The Board is responsible under law to supervise the management of the business and affairs of the Company. The stewardship of the Company involves the Board in strategic planning, risk identification, management and mitigation, senior management determination and succession planning, communication planning and internal control integrity.

Specific Duties

Without limiting the foregoing, the Board shall have the following specific duties and responsibilities:

Legal Requirements

(a) The Board has the oversight responsibility for meeting the Company’s legal requirements and for approving and maintaining the Company’s documents and records.
(b) The Board has the statutory responsibility to act in accordance with its obligations contained in the Business Corporations Act (Ontario) and the regulations thereto, the Company’s Articles, and other relevant legislation and regulations.

Strategy Determination

The Board has the responsibility to adopt a strategic planning process for the Company and to participate with management directly or through its Committees in approving goals and the strategic plan for the Company by which the Company proposes to achieve its goals. The Board shall monitor the implementation and execution of the tasks constituent to the corporate strategy.
To be effective, the strategy will result in creation of value over the long term while always preserving the Company’s ability to conduct its business while balancing the interests of its various stakeholders. For the purpose of this clause, “stakeholder” will mean any party, group or institution whose reasonable approval is required for the Company to execute its Board approved strategy.

Managing Risk

The Board has the responsibility to identify and understand the principal risks of the business in which the Company is engaged, to achieve a proper balance between risks incurred and the potential return to shareholders, and to establish systems to monitor and manage those risks with a view to the long-term viability of the Company. It is the responsibility of management to ensure that the Board and its Committees are kept well informed of changing risks.  The principle mechanisms through which the Board reviews risks are through the execution of the duties of its committee and through the strategic planning process. It is important that the Board understands and supports the key risk decisions of management.

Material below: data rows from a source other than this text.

import Literature.NumberTheory.Automorphic.Sweep1SymmetricPowerGelbartProofs
import Literature.NumberTheory.Automorphic.AdelicGroupDataAutomorphicMeasureProofs
import HarnessLib

/-!
# Gelbart's dictionary holds; lang.S24 is equivalent to Newton–Thorne's Thm. A outright

Sibling proof file (theorems only, no `sorry`, no named fact) of
`Literature.NumberTheory.Automorphic.Sweep1SymmetricPower` and
`Literature.NumberTheory.Automorphic.Sweep1` (lang.S24,
`Literature.NumberTheory.Automorphic.exists_cuspidal_symmetricPower`).

`Sweep1SymmetricPowerGelbartProofs` reduced Gelbart's dictionary
`Gelbart1975_exists_isAutomorphicRepOf` (Gelbart (1975), Thm. 5.19 (a); Bump (1997),
Thm. 3.6.1: *a newform `f ∈ S_k(Γ₁(N))`, `k ≥ 2`, has a cuspidal automorphic representation
`π_f ≤ L²_cusp(GL₂(𝔸_ℚ) ⧸ A_G GL₂(ℚ), μ)` whose Satake pair at almost every `p` is the unitary
Satake pair of `f`*) to one trunk statement, Borel–Harish-Chandra finiteness for `GL₂` over `ℚ`
(`AdelicGroupData.exists_isAutomorphicMeasure_gl 2 ℚ`: the automorphic quotient
`GL₂(𝔸_ℚ) ⧸ A_G GL₂(ℚ)` carries a finite, open-positive, inner regular, invariant measure;
Borel (1963), Thm. 5.8), everything else — the adelisation `φ_f` of `f`, its cuspidality and
Hecke eigenvalues (Gelbart, Prop. 3.1 (vii), Lemma 3.7), the projection to an irreducible
constituent (proof of Thm. 5.19, p. 62), and the discrete decomposability of `L²_cusp`
(Gelfand–Graev–Piatetski-Shapiro) — being theorems of the tree. That trunk statement is now the
theorem `AdelicGroupData.exists_isAutomorphicMeasure_gl_holds` of
`AdelicGroupDataAutomorphicMeasureProofs` (reduction theory and the finite volume of Siegel
sets, for every `GL_n` over every number field). This file feeds it in:

* `Gelbart1975_exists_isAutomorphicRepOf_holds` — **the discharge of the named fact
  `Gelbart1975_exists_isAutomorphicRepOf`** (Gelbart, Thm. 5.19 (a)), sorry-free;
* `exists_cuspidal_symmetricPower_one'` — **the case `m = 1` of lang.S24 holds outright**
  (`Sym¹ π_f = π_f`; `exists_cuspidal_symmetricPower_one` of `Sweep1SymmetricPower` with its
  hypothesis, Gelbart's dictionary, discharged);
* `exists_cuspidal_symmetricPower_of_newtonThorne2021'`,
  `exists_cuspidal_symmetricPower_iff_newtonThorne2021'` — **lang.S24
  (`exists_cuspidal_symmetricPower`) is equivalent, with no further hypothesis, to the weak-lift
  form `NewtonThorne2021_exists_cuspidal_symmPowerLift` of Newton–Thorne's Thm. A**
  (`exists_cuspidal_symmetricPower_iff_newtonThorne2021` of `Sweep1SymmetricPowerProofs` with
  its hypothesis, Gelbart's dictionary, discharged; equivalently
  `exists_cuspidal_symmetricPower_iff_newtonThorne2021_of_exists_isAutomorphicMeasure` of
  `Sweep1SymmetricPowerGelbartProofs` fed with Borel–Harish-Chandra finiteness).

So the one statement on which lang.S24 still rests is Newton–Thorne's theorem itself
(J. Newton, J. A. Thorne, Publ. Math. IHÉS 134 (2021), part II, Thm. A = Thm. 3.1: for `π`
regular algebraic cuspidal on `GL₂(𝔸_ℚ)` and non-CM, `Symⁿ π` is cuspidal automorphic on
`GL_{n+1}(𝔸_ℚ)` for every `n ≥ 1`; proved there by a new automorphy lifting theorem for
symmetric power representations, Thm. 2.1, and the 'killing ramification' induction of §3 on
top of part I), whose Galois-theoretic proof has no carrier on the present tree: the discharge
`exists_cuspidal_symmetricPower_holds` is exactly
`exists_cuspidal_symmetricPower_iff_newtonThorne2021'.mpr h` for a proof `h` of
`NewtonThorne2021_exists_cuspidal_symmPowerLift`.

## References

* S. Gelbart, *Automorphic forms on adele groups*, Ann. of Math. Stud. 83 (1975), §5.C,
  Lemma 5.16, (5.17)–(5.18), Thm. 5.19, p. 62 [Gelbart1975].
* D. Bump, *Automorphic forms and representations* (1997), Thm. 3.6.1 and its proof,
  pp. 338–342 [Bump1997].
* A. Borel, *Some finiteness properties of adele groups over number fields*, Publ. Math. IHÉS 16
  (1963), Thm. 5.8 [Borel1963].
* J. Newton, J. A. Thorne, *Symmetric power functoriality for holomorphic modular forms, II*,
  Publ. Math. IHÉS 134 (2021), Thm. A (= Thm. 3.1) and §1, p. 117 [NewtonThorneIHES2021b].
-/

noncomputable section

open NumberField IsDedekindDomain MeasureTheory

namespace Literature.NumberTheory.Automorphic

open EllipticCurves.ModularForms

variable {N : ℕ} [NeZero N] {k : ℤ}

/-- **Gelbart's dictionary holds** (Gelbart (1975), Thm. 5.19 (a) with Lemma 5.16, (5.18),
p. 62; Bump (1997), Thm. 3.6.1): discharge of the named fact
`Gelbart1975_exists_isAutomorphicRepOf` of `Sweep1SymmetricPower` — *every newform
`f ∈ S_k(Γ₁(N))` of weight `k ≥ 2` has, for some automorphic measure `μ` on
`GL₂(𝔸_ℚ) ⧸ A_G GL₂(ℚ)`, a cuspidal automorphic representation `P ≤ L²_cusp(μ)` which is the
automorphic representation of `f` (`IsAutomorphicRepOf f P`: at the level `K(N)` and almost
every `p`, `P` has the unitary Satake pair `{α, β}` of `f`, `α + β = a_p p^{-(k-1)/2}`,
`αβ = χ_f(p)`)*. Proof: `Gelbart1975_exists_isAutomorphicRepOf_of_exists_isAutomorphicMeasure`
(`Sweep1SymmetricPowerGelbartProofs`: adelisation, cuspidality, Hecke eigenvalues, projection to
an irreducible constituent and discrete decomposability of `L²_cusp`, all proved) applied to
Borel–Harish-Chandra finiteness for `GL₂` over `ℚ`, the theorem
`AdelicGroupData.exists_isAutomorphicMeasure_gl_holds 2 ℚ` (Borel (1963), Thm. 5.8).
[cite: Gelbart1975, Thm. 5.19 (a) and Lemma 5.16, (5.18)] [cite: Bump1997, Thm. 3.6.1]
[cite: Borel1963, Thm. 5.8] -/
theorem Gelbart1975_exists_isAutomorphicRepOf_holds :
    Gelbart1975_exists_isAutomorphicRepOf (N := N) (k := k) :=
  Gelbart1975_exists_isAutomorphicRepOf_of_exists_isAutomorphicMeasure
    (AdelicGroupData.exists_isAutomorphicMeasure_gl_holds 2 ℚ)

/-- **The case `m = 1` of lang.S24 holds outright: `Sym¹ π_f = π_f`** (Gelbart (1975),
Thm. 5.19 (a)): for every newform `f ∈ S_k(Γ₁(N))` of weight `k ≥ 2` there are an automorphic
measure `μ` on `GL₂(𝔸_ℚ) ⧸ A_G GL₂(ℚ)`, a cuspidal automorphic representation `P ≤ L²_cusp(μ)`
and a level `𝔫 ≠ 0` such that at almost every `p ∤ 𝔫` the representation `P` has Satake
parameter `{α⁰β¹, α¹β⁰} = {α, β}` with `α + β = a_p p^{-(k-1)/2}`, `αβ = χ_f(p)` — the clause of
`exists_cuspidal_symmetricPower` at `m = 1`, for every newform (CM or not). This is
`exists_cuspidal_symmetricPower_one` of `Sweep1SymmetricPower` with its hypothesis, Gelbart's
dictionary, discharged by `Gelbart1975_exists_isAutomorphicRepOf_holds`.
[cite: Gelbart1975, Thm. 5.19 (a)] -/
theorem exists_cuspidal_symmetricPower_one' (hk : 2 ≤ k)
    {f : CuspForm (CongruenceSubgroup.Gamma1 N) k} (hf : IsNewform1 f) :
    ∃ (μ : Measure (AdelicGroupData.gl 2 ℚ).automorphicQuotient)
      (_ : (AdelicGroupData.gl 2 ℚ).IsAutomorphicMeasure μ)
      (P : CuspidalAutomorphicRepGL 2 ℚ μ) (𝔫 : Ideal (𝓞 ℚ)) (_ : 𝔫 ≠ 0),
      ∀ᶠ v : HeightOneSpectrum (𝓞 ℚ) in Filter.cofinite,
        ¬ v.asIdeal ∣ 𝔫 ∧ ∃ α β : ℂ,
          α + β = heckeEigenvalue f (Rat.HeightOneSpectrum.primesEquiv v) /
              (((Real.sqrt (Rat.HeightOneSpectrum.primesEquiv v : ℕ) : ℝ) : ℂ) ^ (k - 1)) ∧
          α * β = nebentypus f (Rat.HeightOneSpectrum.primesEquiv v : ℕ) ∧
          ∃ ϖ : (v.adicCompletion ℚ)ˣ,
            HasSatakeParameterAt P.1 (principalCongruenceLevel 2 ℚ 𝔫) v ϖ
              ((Multiset.range 2).map fun i => α ^ i * β ^ (1 - i)) :=
  exists_cuspidal_symmetricPower_one Gelbart1975_exists_isAutomorphicRepOf_holds hk hf

/-- **lang.S24 from Newton–Thorne's Thm. A alone**: the weak-lift form
`NewtonThorne2021_exists_cuspidal_symmPowerLift` of Newton–Thorne's theorem (for `f` a non-CM
newform of weight `k ≥ 2`, `P` its cuspidal automorphic representation and `m ≥ 1`, a cuspidal
weak `Symᵐ`-lift `Q` of `P` on `GL_{m+1}(𝔸_ℚ)` exists) implies `exists_cuspidal_symmetricPower`,
with no further hypothesis — `exists_cuspidal_symmetricPower_of_symmPowerLift'` of
`Sweep1SymmetricPowerProofs` (Gelbart's dictionary, the lift, and Satake parameters of cuspidal
representations at one level almost everywhere) with Gelbart's dictionary discharged by
`Gelbart1975_exists_isAutomorphicRepOf_holds`. [cite: NewtonThorneIHES2021b, Thm. A] -/
theorem exists_cuspidal_symmetricPower_of_newtonThorne2021'
    (hNT : NewtonThorne2021_exists_cuspidal_symmPowerLift (N := N) (k := k)) :
    exists_cuspidal_symmetricPower (N := N) (k := k) :=
  exists_cuspidal_symmetricPower_of_symmPowerLift' Gelbart1975_exists_isAutomorphicRepOf_holds hNT

/-- **lang.S24 is equivalent to the weak-lift form of Newton–Thorne's Thm. A, outright**:
`exists_cuspidal_symmetricPower ↔ NewtonThorne2021_exists_cuspidal_symmPowerLift` with no
hypothesis — `exists_cuspidal_symmetricPower_iff_newtonThorne2021` of
`Sweep1SymmetricPowerProofs` (the converse `newtonThorne2021_of_exists_cuspidal_symmetricPower`
is unconditional: Vieta on the Satake pair and the one-pair-of-levels criterion for weak lifts)
with Gelbart's dictionary discharged by `Gelbart1975_exists_isAutomorphicRepOf_holds`. Hence the
vendored named fact lang.S24 and the Newton–Thorne fact are one and the same statement on the
tree, and `exists_cuspidal_symmetricPower_holds` is `this.mpr h` for any proof `h` of
`NewtonThorne2021_exists_cuspidal_symmPowerLift` (Newton–Thorne II, Thm. A = Thm. 3.1, whose
proof — Thm. 2.1 and §3 of the source on top of part I — is not carried by the tree).
[cite: NewtonThorneIHES2021b, Thm. A (= Thm. 3.1) and §1 (p. 117)] -/
theorem exists_cuspidal_symmetricPower_iff_newtonThorne2021' :
    exists_cuspidal_symmetricPower (N := N) (k := k) ↔
      NewtonThorne2021_exists_cuspidal_symmPowerLift (N := N) (k := k) :=
  exists_cuspidal_symmetricPower_iff_newtonThorne2021 Gelbart1975_exists_isAutomorphicRepOf_holds

end Literature.NumberTheory.Automorphic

Appointment, Training and Monitoring Senior Management

The Board has the responsibility:
(a) to appoint and/or approve the appointment of the Company’s senior management;
(b) to establish senior management’s responsibilities and approve their remuneration; and
(c) to establish provisions for the advice, counsel, training and development of management and for the orderly succession of management.

Reporting and Communication

The Board has the responsibility:
(a) to ensure compliance with the reporting obligations of the Company, including that the financial performance of the Company is properly reported to shareholders, other security holders and regulators on a timely and regular basis;
(b) to ensure that the financial results of the Company are reported fairly and in accordance with generally accepted accounting principles;
(c) to establish a process for direct communications with shareholders and other stakeholders through appropriate Directors, including through a Whistleblower Policy; and
(d) to report annually to shareholders on its stewardship of the affairs of the Company for the preceding year.

Monitoring and Acting

The Board has the responsibility:
(a) to establish policies and processes for the Company to operate at all times within applicable laws and regulations to the highest ethical and moral standards (advancing the interests of the Company, including the pursuit of differentiating performance in meeting the reasonable needs of all stakeholders of the Company);
(b) to ensure that management has and implements procedures to comply with, and to monitor compliance with, significant policies and procedures by which the Company is operated;
(c) to monitor the Company’s progress towards its goals and objectives and to revise and alter its direction through management in response to changing circumstances;
(d) to take action when performance falls short of its goals and objectives or when other special circumstances warrant or when changing circumstances in the business environment create risks or opportunities for the Company;
(e) to approve annual (or more frequent as the Board feels to be prudent from time to time) operating and capital budgets and review and consider amendments or departures proposed by management from established strategy, capital and operating budgets or matters of policy which diverge from the ordinary course of business that may significantly impact the value of or opportunities available to the Company; and
(f) to implement internal control and information systems and to monitor the effectiveness of same so as to allow the Board to conclude that management is discharging its responsibilities with a high degree of integrity and effectiveness. The confidence of the Board in the ability and integrity of management is the paramount control mechanism.


The Board has the responsibility:
(a) to develop a position description for the Chair of the Board;
(b) to facilitate the continuity, effectiveness and independence of the Board by, among other things:

  1. establishing a system to enable any Director to engage an outside adviser at the expense of the Company;
  2. ensuring that processes are in place and are utilized to assess the effectiveness of the Chair of the Board, the Board as a whole, each Director, each Committee and each Committee’s Chair;
  3. reviewing annually the composition of the Board and its Committees and assess Directors’ performance on an ongoing basis, and propose new members to the Board; and
  4. reviewing annually the adequacy and form of the compensation of the Directors.

Mandate Review

This Mandate shall be reviewed and approved by the Board each year after the annual general shareholder meeting of the Company.


The Board may perform any other activities consistent with this Mandate, the Company’s Articles and any governing laws as the Board deems necessary or appropriate.